Now it’s the turn of AI, it can be a helpful tool for a while to avoid it all, stuff like agentic browsers can give us some freedom for a while when they will be actually usable and reliable, but in that time the web will have evolved again and pheraps we’ll need to take into account new ways to defend ourselves or to look through the bushes.

It’s a never ending hide and seek unless something really big changes. Linux, free software, open source is all great, but we are continuously pushed towarbalance mainstream in some way or another. And most people live the mainstream, not in the alternative, despite the alternative being objectively better. It is just unsupported by our culture.

It’s an abstraction built on another abstraction built on another abstraction… And the web is just the most clear example of that, I mean the very languages in which the web is built are an example itself: JS (which already is high level)>React>Next. You see? Abstraction on abstraction.

But when will we stop to play games and just stay in the present? Focusing on the core of things?

Do we strive to get to a sort of technological ecstatic point in which all will actually be clear? A sort of technological philosopher stone? And the way to do that is through collection of loads and loads of human data?

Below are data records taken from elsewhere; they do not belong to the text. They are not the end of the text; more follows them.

import Summits.BirchSwinnertonDyer.BirchSwinnertonDyer.Theorems.ThetaPartnerAtTwoSignedControlAtTwoPlusTowerTwo
import Summits.BirchSwinnertonDyer.Rank1Residual.Additive.PadicCyclotomicIntegers
import HarnessLib

/-!
# The PLUS tower at `2`, II: orthogonality of the `v_m`-power basis, `[ℚ₂(v_m) : ℚ₂] = 2^{m−2}`, and «integral elements of
# `ℚ₂(v_m) = ℚ₂(ζ_{2^m})⁺` are integral polynomials in `v_m`» — the integrality brick of the tower lemma `(T_n)` and of
# «Prop 8.11⁺ at 2» (K4 `SignedControlAtTwo`, stmt-BirchSwinnertonDyer-20309, line `eulerchar` v6, stub HONDA⁺@2)

Route `ThetaPartnerAtTwo` (TP2; crux shared with `ResidualThetaTransportAtTwo`), crux K4, lead seat `prover-bsd-wall-tp2-p3` (g2).
Sequel of `…PlusTowerTwo` (`SignedEC.PlusTower`: `v_m = ζ_{2^m} + ζ_{2^m}⁻¹ − 2`, `v_{m+1}² + 4v_{m+1} = v_m`, `‖v_m‖^{φ(2^m)} = ‖2‖²`,
`σ₃`, `τ`). Memo of record: `Cruxes/SignedControlAtTwo/LAGPLUS-AT-2-CONSTRUCTION.md` §4 (iii), (v).

WHAT.
* §1 (any `p`, any `π ∈ ℚ̄_p` with `‖π‖^e = ‖p‖`, `e ≥ 1`) `eq_of_norm_mul_norm_pow_eq_of_pow_eq`, `norm_coeff_mul_le_norm_aeval_of_pow_eq`:
  ORTHOGONALITY of `1, π, …, π^{e−1}` over `ℚ_p` — the O10 series' `PadicCyclotomicTower.norm_coeff_mul_le_norm_aeval` (stated there
  for `π = ζ_{p^m} − 1`, `e = φ(p^m)`) with the uniformizer and the ramification index as parameters (same proof).
* §2 (`p = 2`, `m ≥ 2`, `v_m = ζ_m + ζ_m⁻¹ − 2`, `e = 2^{m−2}`): `‖v_m‖^{2^{m−2}} = ‖2‖`; an explicit monic `Q ∈ ℚ₂[X]` of degree `2^{m−2}`
  with `Q(v_m) = 0` (iterate `X ↦ (X+2)² − 4` from `v_2 = −2`); **`natDegree (minpoly ℚ₂ v_m) = 2^{m−2}`** (upper bound from `Q`, lower
  bound from orthogonality: a monic relation of degree `< e` is impossible); `finrank ℚ₂ ℚ₂⟮v_m⟯ = 2^{m−2}`; every `x ∈ ℚ₂⟮v_m⟯` is `r(v_m)`
  with `deg r < 2^{m−2}`; and **`exists_intPoly_aeval_v_eq`**: if moreover `‖x‖ ≤ 1` then `r` has coefficients of norm `≤ 1` — i.e.
  `𝒪_{ℚ₂(v_m)} = ℤ₂[v_m] = ⊕_{j<e} ℤ₂ v_m^j` (`v_m` is a uniformizer of the totally ramified `ℚ₂(ζ_{2^m})⁺/ℚ₂`).
These feed the tower lemma `(T_n)` (`SignedEC.Ladder.mem_closure_pow_apply_sup`, p585594: rungs `b k = v^k`, top `v^e ∈ 2𝒪`) and the
`v_n`-coefficient bookkeeping of «Prop 8.11⁺ at 2» (memo §4 (iii)).

HONEST FRAMING: THEOREMS ONLY (no definition, no named fact, no `sorry`), route-independent; elementary local algebra in `ℚ̄₂`; closes no
item; BSD is not proved by any of this.

References: [SerreLocalFields1979] J.-P. Serre, *Local Fields*, Ch. I §6 and Ch. IV §4 (totally ramified extensions: the powers of a
uniformizer form an integral basis); [Washington1997] §13.1, Prop. 2.16; [Kobayashi2003] Prop. 8.11 (the shape of statement this serves).
-/

set_option autoImplicit false
-- the Theorems namespace of this sub repeats the summit name by design (D-0017 nested layout)
set_option linter.dupNamespace false

noncomputable section

open scoped Classical IntermediateField
open Polynomial

namespace Summit.BirchSwinnertonDyer.BirchSwinnertonDyer.Theorems.SignedEC.PlusTower

open Summit.BirchSwinnertonDyer.Rank1Residual.Additive.PadicCyclotomicTower
  Summit.BirchSwinnertonDyer.Rank1Residual.Additive

/-! ## §1 Orthogonality of the powers of a uniformizer (`‖π‖^e = ‖p‖`) -/

section Ortho

variable (p : ℕ) [hp : Fact p.Prime]

/-- The absolute values of the non-zero terms `c π^j` (`c ∈ ℚ_p`, `j < e`) are pairwise distinct when `‖π‖^e = ‖p‖`
(value group `p^ℤ` of `ℚ_p`). The O10 lemma `PadicCyclotomicTower.eq_of_norm_mul_norm_pow_eq` with `π`, `e` as parameters.
[cite: SerreLocalFields1979, Ch. I §6] -/
theorem eq_of_norm_mul_norm_pow_eq_of_pow_eq {π : PadicAlgCl p} {e : ℕ} (hπe : ‖π‖ ^ e = ‖(p : PadicAlgCl p)‖)
    {c c' : ℚ_[p]} (hc : c ≠ 0) (hc' : c' ≠ 0) {j j' : ℕ} (hj : j < e) (hj' : j' < e)
    (h : ‖c‖ * ‖π‖ ^ j = ‖c'‖ * ‖π‖ ^ j') : j = j' := by
  set t : ℝ := ‖(p : PadicAlgCl p)‖ with ht
  have ht0 : 0 < t := (Literature.NumberTheory.GaloisRepresentations.PadicAlgCl.norm_natCast_prime_pos_lt_one (p := p)).1
  have ht1 : t < 1 := (Literature.NumberTheory.GaloisRepresentations.PadicAlgCl.norm_natCast_prime_pos_lt_one (p := p)).2
  have hnp : ‖(p : PadicAlgCl p)‖ = (p : ℝ)⁻¹ := by
    rw [← map_natCast (algebraMap ℚ_[p] (PadicAlgCl p)) p]
    exact (PadicAlgCl.norm_extends (p := p) (p : ℚ_[p])).trans Padic.norm_p
  have hcv : ‖c‖ = t ^ c.valuation := by
    rw [Padic.norm_eq_zpow_neg_valuation hc, ht, hnp, inv_zpow', zpow_neg]
  have hcv' : ‖c'‖ = t ^ c'.valuation := by
    rw [Padic.norm_eq_zpow_neg_valuation hc', ht, hnp, inv_zpow', zpow_neg]
  set v : ℤ := c.valuation
  set v' : ℤ := c'.valuation
  have h2 := congrArg (fun x : ℝ => x ^ e) h
  simp only [mul_pow] at h2
  rw [← pow_mul, ← pow_mul, mul_comm j e, mul_comm j' e, pow_mul, pow_mul, hπe, hcv, hcv',
    ← zpow_natCast (t ^ v) e, ← zpow_natCast (t ^ v') e, ← zpow_mul, ← zpow_mul,
    ← zpow_natCast t j, ← zpow_natCast t j', ← zpow_add₀ ht0.ne', ← zpow_add₀ ht0.ne'] at h2
  have hexp : v * (e : ℤ) + (j : ℤ) = v' * (e : ℤ) + (j' : ℤ) :=
    zpow_right_injective₀ ht0 ht1.ne h2
  have hdvd : (e : ℤ) ∣ (j : ℤ) - j' := ⟨v' - v, by linear_combination hexp⟩
  have habs : |(j : ℤ) - j'| < e := by
    rw [abs_sub_lt_iff]; constructor <;> omega
  have := Int.eq_zero_of_abs_lt_dvd hdvd habs
  omega

/-- **Orthogonality of the `π`-power basis**: if `‖π‖^e = ‖p‖` then for `r ∈ ℚ_p[X]` of degree `< e` every term is dominated by the
sum, `‖r_j‖ ‖π‖^j ≤ ‖r(π)‖`. The O10 lemma `PadicCyclotomicTower.norm_coeff_mul_le_norm_aeval` with `π`, `e` as parameters.
[cite: SerreLocalFields1979, Ch. I §6] -/
theorem norm_coeff_mul_le_norm_aeval_of_pow_eq {π : PadicAlgCl p} {e : ℕ} (hπe : ‖π‖ ^ e = ‖(p : PadicAlgCl p)‖)
    (r : ℚ_[p][X]) (hr : r.natDegree < e) (j : ℕ) :
    ‖r.coeff j‖ * ‖π‖ ^ j ≤ ‖aeval π r‖ := by
  by_cases hj0 : r.coeff j = 0
  · rw [hj0, norm_zero, zero_mul]; exact norm_nonneg _
  have hjdeg : j ≤ r.natDegree := le_natDegree_of_ne_zero hj0
  let f : ℕ → PadicAlgCl p := fun i => r.coeff i • π ^ i
  let S : Finset ℕ := (Finset.range (r.natDegree + 1)).filter fun i => r.coeff i ≠ 0
  have hsum : aeval π r = ∑ i ∈ S, f i := by
    rw [aeval_eq_sum_range, Finset.sum_filter_of_ne]
    intro i _ hi h0
    apply hi
    change r.coeff i • π ^ i = 0
    rw [h0, zero_smul]
  have hjS : j ∈ S := by
    simp only [S, Finset.mem_filter, Finset.mem_range]
    exact ⟨Nat.lt_succ_of_le hjdeg, hj0⟩
  have hSne : S.Nonempty := ⟨j, hjS⟩
  have hnormf : ∀ i, ‖f i‖ = ‖r.coeff i‖ * ‖π‖ ^ i := fun i => by
    change ‖r.coeff i • π ^ i‖ = _
    rw [norm_smul, norm_pow]
  have hpair : Set.Pairwise (S : Set ℕ) fun i i' => ‖f i‖ ≠ ‖f i'‖ := by
    intro i hi i' hi' hii' heq
    simp only [S, Finset.coe_filter, Finset.mem_range, Set.mem_setOf_eq] at hi hi'
    rw [hnormf, hnormf] at heq
    exact hii' (eq_of_norm_mul_norm_pow_eq_of_pow_eq p hπe hi.2 hi'.2 (by omega) (by omega) heq)
  have key : ‖∑ i ∈ S, f i‖ = S.sup' hSne (fun i => ‖f i‖) :=
    IsUltrametricDist.norm_sum_eq_sup'_of_pairwise_ne hSne hpair
  rw [hsum, key, ← hnormf j]
  exact Finset.le_sup' (fun i => ‖f i‖) hjS

/-- A monic `ℚ_p`-polynomial of degree `d < e` does not vanish at `π` with `‖π‖^e = ‖p‖`, `π ≠ 0` (orthogonality at `j = d`).
[cite: SerreLocalFields1979, Ch. I §6] -/
theorem aeval_ne_zero_of_monic_of_natDegree_lt {π : PadicAlgCl p} {e : ℕ} (hπe : ‖π‖ ^ e = ‖(p : PadicAlgCl p)‖)
    (hπ0 : π ≠ 0) {r : ℚ_[p][X]} (hr : r.Monic) (hre : r.natDegree < e) : aeval π r ≠ 0 := by
  intro h0
  have h := norm_coeff_mul_le_norm_aeval_of_pow_eq p hπe r hre r.natDegree
  rw [h0, norm_zero, Polynomial.coeff_natDegree, hr.leadingCoeff, norm_one, one_mul] at h
  exact (pow_ne_zero _ (norm_ne_zero_iff.mpr hπ0)) (le_antisymm h (pow_nonneg (norm_nonneg _) _))

/-- **`deg minpoly_{ℚ_p} π ≥ e`** for `‖π‖^e = ‖p‖`, `π ≠ 0` integral. [cite: SerreLocalFields1979, Ch. I §6] -/
theorem le_natDegree_minpoly_of_pow_eq {π : PadicAlgCl p} {e : ℕ} (hπe : ‖π‖ ^ e = ‖(p : PadicAlgCl p)‖) (hπ0 : π ≠ 0) :
    e ≤ (minpoly ℚ_[p] π).natDegree := by
  by_contra h
  push Not at h
  exact aeval_ne_zero_of_monic_of_natDegree_lt p hπe hπ0 (minpoly.monic (Algebra.IsIntegral.isIntegral π)) h
    (minpoly.aeval ℚ_[p] π)

end Ortho

/-! ## §2 `ℚ₂(v_m) = ℚ₂(ζ_{2^m})⁺`: degree `2^{m−2}` and the integral basis `1, v_m, …, v_m^{2^{m−2}−1}` -/

/-- **`‖v_m‖^{2^{m−2}} = ‖2‖`** (`m ≥ 2`; from `‖v_m‖^{φ(2^m)} = ‖2‖²`). [cite: SerreLocalFields1979, Ch. IV §4] -/
theorem norm_v_pow_eq {m : ℕ} (hm : 2 ≤ m) :
    ‖zeta 2 m + (zeta 2 m)⁻¹ - 2‖ ^ 2 ^ (m - 2) = ‖(2 : PadicAlgCl 2)‖ := by
  have h := norm_v_pow (m := m) (by omega)
  have htot : (2 ^ m).totient = 2 ^ (m - 2) * 2 := by
    rw [Nat.totient_prime_pow Nat.prime_two (by omega)]
    obtain ⟨m', rfl⟩ := Nat.exists_eq_add_of_le' hm
    rw [show m' + 2 - 1 = m' + 1 by omega, show m' + 2 - 2 = m' by omega, pow_succ, show 2 - 1 = 1 from rfl, mul_one]
  rw [htot, pow_mul] at h
  exact (pow_left_inj₀ (pow_nonneg (norm_nonneg _) _) (norm_nonneg _) two_ne_zero).mp h

/-- `v_m ≠ 0` for `m ≥ 2` (its absolute value is that of a uniformizer). [folklore] -/
theorem v_ne_zero {m : ℕ} (hm : 2 ≤ m) : zeta 2 m + (zeta 2 m)⁻¹ - 2 ≠ 0 := by
  intro h
  have h1 := norm_v_pow_eq hm
  rw [h, norm_zero, zero_pow (pow_ne_zero _ two_ne_zero)] at h1
  have := (Literature.NumberTheory.GaloisRepresentations.PadicAlgCl.norm_natCast_prime_pos_lt_one (p := 2)).1
  have h2 : ‖((2 : ℕ) : PadicAlgCl 2)‖ = ‖(2 : PadicAlgCl 2)‖ := by norm_cast
  rw [h2, ← h1] at this
  exact lt_irrefl _ this

/-- **An explicit annihilating polynomial**: a monic `Q ∈ ℚ₂[X]` of degree `2^{m−2}` with `Q(v_m) = 0` (`m ≥ 2`): `Q_2 = X + 2`
(`v_2 = −2`), `Q_{m+1} = Q_m((X + 2)² − 4) = Q_m(X² + 4X)` (`v_{m+1}² + 4v_{m+1} = v_m`). [cite: Washington1997, §13.1] -/
theorem exists_monic_aeval_v_eq_zero {m : ℕ} (hm : 2 ≤ m) :
    ∃ Q : ℚ_[2][X], Q.Monic ∧ Q.natDegree = 2 ^ (m - 2) ∧
      aeval (zeta 2 m + (zeta 2 m)⁻¹ - 2) Q = 0 := by
  obtain ⟨m', rfl⟩ := Nat.exists_eq_add_of_le' hm
  clear hm
  induction m' with
  | zero =>
    refine ⟨X + C 2, monic_X_add_C 2, by rw [natDegree_X_add_C]; rfl, ?_⟩
    rw [map_add, aeval_X, aeval_C]
    show zeta 2 2 + (zeta 2 2)⁻¹ - 2 + algebraMap ℚ_[2] (PadicAlgCl 2) 2 = 0
    rw [u_two, map_ofNat]; ring
  | succ m' ih =>
    obtain ⟨Q, hQm, hQd, hQ0⟩ := ih
    have hlt : (C (4 : ℚ_[2]) * X).degree < ((X : ℚ_[2][X]) ^ 2).degree := by
      rw [degree_X_pow]
      exact (degree_C_mul_X_le _).trans_lt (by exact_mod_cast one_lt_two)
    have hS : (X ^ 2 + C (4 : ℚ_[2]) * X : ℚ_[2][X]).Monic := (monic_X_pow 2).add_of_left hlt
    have hSd : (X ^ 2 + C (4 : ℚ_[2]) * X : ℚ_[2][X]).natDegree = 2 := by
      rw [natDegree_add_eq_left_of_degree_lt hlt, natDegree_X_pow]
    refine ⟨Q.comp (X ^ 2 + C 4 * X), hQm.comp hS (by rw [hSd]; norm_num), ?_, ?_⟩
    · rw [natDegree_comp, hQd, hSd, show m' + 2 - 2 = m' by omega, show m' + 1 + 2 - 2 = m' + 1 by omega, pow_succ]
    · have key : (zeta 2 (m' + 1 + 2) + (zeta 2 (m' + 1 + 2))⁻¹ - 2) ^ 2 +
          algebraMap ℚ_[2] (PadicAlgCl 2) 4 * (zeta 2 (m' + 1 + 2) + (zeta 2 (m' + 1 + 2))⁻¹ - 2) =
          zeta 2 (m' + 2) + (zeta 2 (m' + 2))⁻¹ - 2 := by
        rw [map_ofNat]; exact v_succ_sq_add (m' + 2)
      rw [aeval_comp, map_add, map_pow, aeval_X, map_mul, aeval_C, aeval_X, key]
      exact hQ0

/-- **`deg minpoly_{ℚ₂} v_m = 2^{m−2}`** (`m ≥ 2`). [cite: SerreLocalFields1979, Ch. IV §4] [cite: Washington1997, Prop. 2.16] -/
theorem natDegree_minpoly_v {m : ℕ} (hm : 2 ≤ m) :
    (minpoly ℚ_[2] (zeta 2 m + (zeta 2 m)⁻¹ - 2)).natDegree = 2 ^ (m - 2) := by
  have hint : IsIntegral ℚ_[2] (zeta 2 m + (zeta 2 m)⁻¹ - 2) := Algebra.IsIntegral.isIntegral _
  refine le_antisymm ?_ ?_
  · obtain ⟨Q, hQm, hQd, hQ0⟩ := exists_monic_aeval_v_eq_zero hm
    rw [← hQd]
    exact natDegree_le_natDegree (minpoly.min ℚ_[2] _ hQm hQ0)
  · have h2 : ‖((2 : ℕ) : PadicAlgCl 2)‖ = ‖(2 : PadicAlgCl 2)‖ := by norm_cast
    exact le_natDegree_minpoly_of_pow_eq 2 ((norm_v_pow_eq hm).trans h2.symm) (v_ne_zero hm)

/-- **`[ℚ₂(v_m) : ℚ₂] = 2^{m−2}`** (`m ≥ 2`). [cite: Washington1997, §13.1] -/
theorem finrank_adjoin_v {m : ℕ} (hm : 2 ≤ m) :
    Module.finrank ℚ_[2] ℚ_[2]⟮zeta 2 m + (zeta 2 m)⁻¹ - 2⟯ = 2 ^ (m - 2) := by
  rw [IntermediateField.adjoin.finrank (Algebra.IsIntegral.isIntegral _), natDegree_minpoly_v hm]

/-- Elements of `ℚ₂(v_m)` are polynomials in `v_m` of degree `< 2^{m−2}`. [folklore] -/
theorem exists_aeval_v_eq {m : ℕ} (hm : 2 ≤ m) {x : PadicAlgCl 2} (hx : x ∈ ℚ_[2]⟮zeta 2 m + (zeta 2 m)⁻¹ - 2⟯) :
    ∃ r : ℚ_[2][X], r.natDegree < 2 ^ (m - 2) ∧ aeval (zeta 2 m + (zeta 2 m)⁻¹ - 2) r = x := by
  set v := zeta 2 m + (zeta 2 m)⁻¹ - 2 with hv
  have halg : IsAlgebraic ℚ_[2] v := Algebra.IsAlgebraic.isAlgebraic _
  have hx' : x ∈ (ℚ_[2]⟮v⟯).toSubalgebra := hx
  rw [IntermediateField.adjoin_simple_toSubalgebra_of_isAlgebraic halg, Algebra.adjoin_singleton_eq_range_aeval] at hx'
  obtain ⟨q, rfl⟩ := hx'
  have hmonic : (minpoly ℚ_[2] v).Monic := minpoly.monic (Algebra.IsIntegral.isIntegral _)
  have h1 : minpoly ℚ_[2] v ≠ 1 := by
    intro h
    have := congrArg natDegree h
    rw [natDegree_minpoly_v hm, natDegree_one] at this
    exact pow_ne_zero _ two_ne_zero this
  refine ⟨q %ₘ minpoly ℚ_[2] v, ?_, ?_⟩
  · rw [← natDegree_minpoly_v hm]
    exact natDegree_modByMonic_lt q hmonic h1
  · exact aeval_modByMonic_eq_self_of_root (minpoly.aeval ℚ_[2] v)

/-- **`𝒪_{ℚ₂(v_m)} = ℤ₂[v_m]`**: an element of `ℚ₂(v_m)` of norm `≤ 1` is `r(v_m)` for an `r ∈ ℚ₂[X]` of degree `< 2^{m−2}` with all
coefficients of norm `≤ 1` (`‖r_j‖ ‖v‖^j ≤ ‖x‖ ≤ 1` and `‖v‖^j > ‖v‖^e = ‖2‖`, so `‖r_j‖ < 2`). [cite: SerreLocalFields1979, Ch. I §6 Prop. 18] -/
theorem exists_intPoly_aeval_v_eq {m : ℕ} (hm : 2 ≤ m) {x : PadicAlgCl 2} (hx : x ∈ ℚ_[2]⟮zeta 2 m + (zeta 2 m)⁻¹ - 2⟯)
    (hx1 : ‖x‖ ≤ 1) :
    ∃ r : ℚ_[2][X], r.natDegree < 2 ^ (m - 2) ∧ (∀ j, ‖r.coeff j‖ ≤ 1) ∧ aeval (zeta 2 m + (zeta 2 m)⁻¹ - 2) r = x := by
  obtain ⟨r, hr, hrx⟩ := exists_aeval_v_eq hm hx
  set v := zeta 2 m + (zeta 2 m)⁻¹ - 2 with hv
  set e := 2 ^ (m - 2) with he
  have h2 : ‖((2 : ℕ) : PadicAlgCl 2)‖ = ‖(2 : PadicAlgCl 2)‖ := by norm_cast
  have hve : ‖v‖ ^ e = ‖((2 : ℕ) : PadicAlgCl 2)‖ := (norm_v_pow_eq hm).trans h2.symm
  have hv0 : 0 < ‖v‖ := norm_pos_iff.mpr (v_ne_zero hm)
  have hv1 : ‖v‖ < 1 := by
    have ht1 := (Literature.NumberTheory.GaloisRepresentations.PadicAlgCl.norm_natCast_prime_pos_lt_one (p := 2)).2
    by_contra hge
    push Not at hge
    have : (1 : ℝ) ≤ ‖v‖ ^ e := one_le_pow₀ hge
    rw [hve] at this
    exact absurd ht1 (not_lt.mpr this)
  refine ⟨r, hr, fun j ↦ ?_, hrx⟩
  by_cases hj : r.natDegree < j
  · rw [coeff_eq_zero_of_natDegree_lt hj, norm_zero]; exact zero_le_one
  push Not at hj
  have hje : j < e := lt_of_le_of_lt hj hr
  have horth := norm_coeff_mul_le_norm_aeval_of_pow_eq 2 hve r hr j
  rw [hrx] at horth
  have hvj : 0 < ‖v‖ ^ j := pow_pos hv0 j
  have h1 : ‖r.coeff j‖ ≤ (‖v‖ ^ j)⁻¹ := by
    rw [inv_eq_one_div, le_div_iff₀ hvj]
    exact horth.trans hx1
  have hnp : ‖((2 : ℕ) : PadicAlgCl 2)‖ = ((2 : ℕ) : ℝ)⁻¹ := by
    rw [← map_natCast (algebraMap ℚ_[2] (PadicAlgCl 2)) 2]
    exact (PadicAlgCl.norm_extends (p := 2) ((2 : ℕ) : ℚ_[2])).trans Padic.norm_p
  have hlt : ((2 : ℕ) : ℝ)⁻¹ < ‖v‖ ^ j := by
    rw [← hnp, ← hve]
    exact pow_lt_pow_right_of_lt_one₀ hv0 hv1 hje
  refine norm_le_one_of_norm_lt_p 2 (h1.trans_lt ?_)
  have hp0 : (0 : ℝ) < (2 : ℕ) := by norm_num
  calc (‖v‖ ^ j)⁻¹ < (((2 : ℕ) : ℝ)⁻¹)⁻¹ := inv_strictAnti₀ (inv_pos.mpr hp0) hlt
    _ = (2 : ℕ) := inv_inv _

end Summit.BirchSwinnertonDyer.BirchSwinnertonDyer.Theorems.SignedEC.PlusTower

end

My perspective on this is quite pessimistic, because it’s a form of cruel optimism to say that one can solve this problem individually. To change this would require a coordination of consumers, programmers and people revolving around all things of the internet to fix it, unless we assume that AI is somehow sentient and can be better at solving our problems than we do, which I do not exclude: faster and better at looking and processing novelty than we are.

But that will mean that us, as humans, will just be obsolete.

I always come to the conclusion that the web maybe it’s not worth getting used as it is right now, and maybe to feel good we should stop trying to relate to machines and instead just living our own biological needs… Focusing on beings which we can understand better… Living in the present… And stop running, whether it means running away, or towards. Rejecting culture and just staying in our own spaces, cultivating simplicity and balance.

Sorry for the philosophycal rant lmao, I guess this was just more than a technical problem for me lmao, but thanks for your answer!

Sylra@piefed.social · 12 hours ago

You can already use proprietary cloud-based LLMs like OpenAI’s ChatGPT or xAI’s Grok. If you explain to them in the prompt what “niche, enthusiast, passionate websites” are and how to find them, they can definitely help you and give you much better results than Google even in their current state. “Hallucinations” are a complete non-issue. If the LLM gives you two non-relevant links out of ten, with the rest being correct, that is still better than Google, where you might only get one relevant link out of fifty.

Now, thankfully, you do not have to rely on the cloud. If you have some DIY skills and a fair amount of computing power at home, you can run a setup locally that rivals cloud-based LLM searches in performance.

Unfortunately, it is somewhat of an arms race as you said. Advertisers and marketers aim to target people who stick to defaults: the ones who search for “top 5 password managers” on Google and click the first result. That is their audience. LLMs are not a complete solution. There are clever ways to use them with well-crafted prompts, and there are simpler, less effective approaches. Those who remain with default behaviors will be absorbed by the system; those who make the effort to resist stand a better chance of avoiding marketing influence.

As an example, some people began adding “site:reddit.com” to their searches in an attempt to get real opinions from real users. I can assure you, marketing firms have caught up with this tactic. Due to widespread astroturfing, I no longer consider Reddit a reliable source.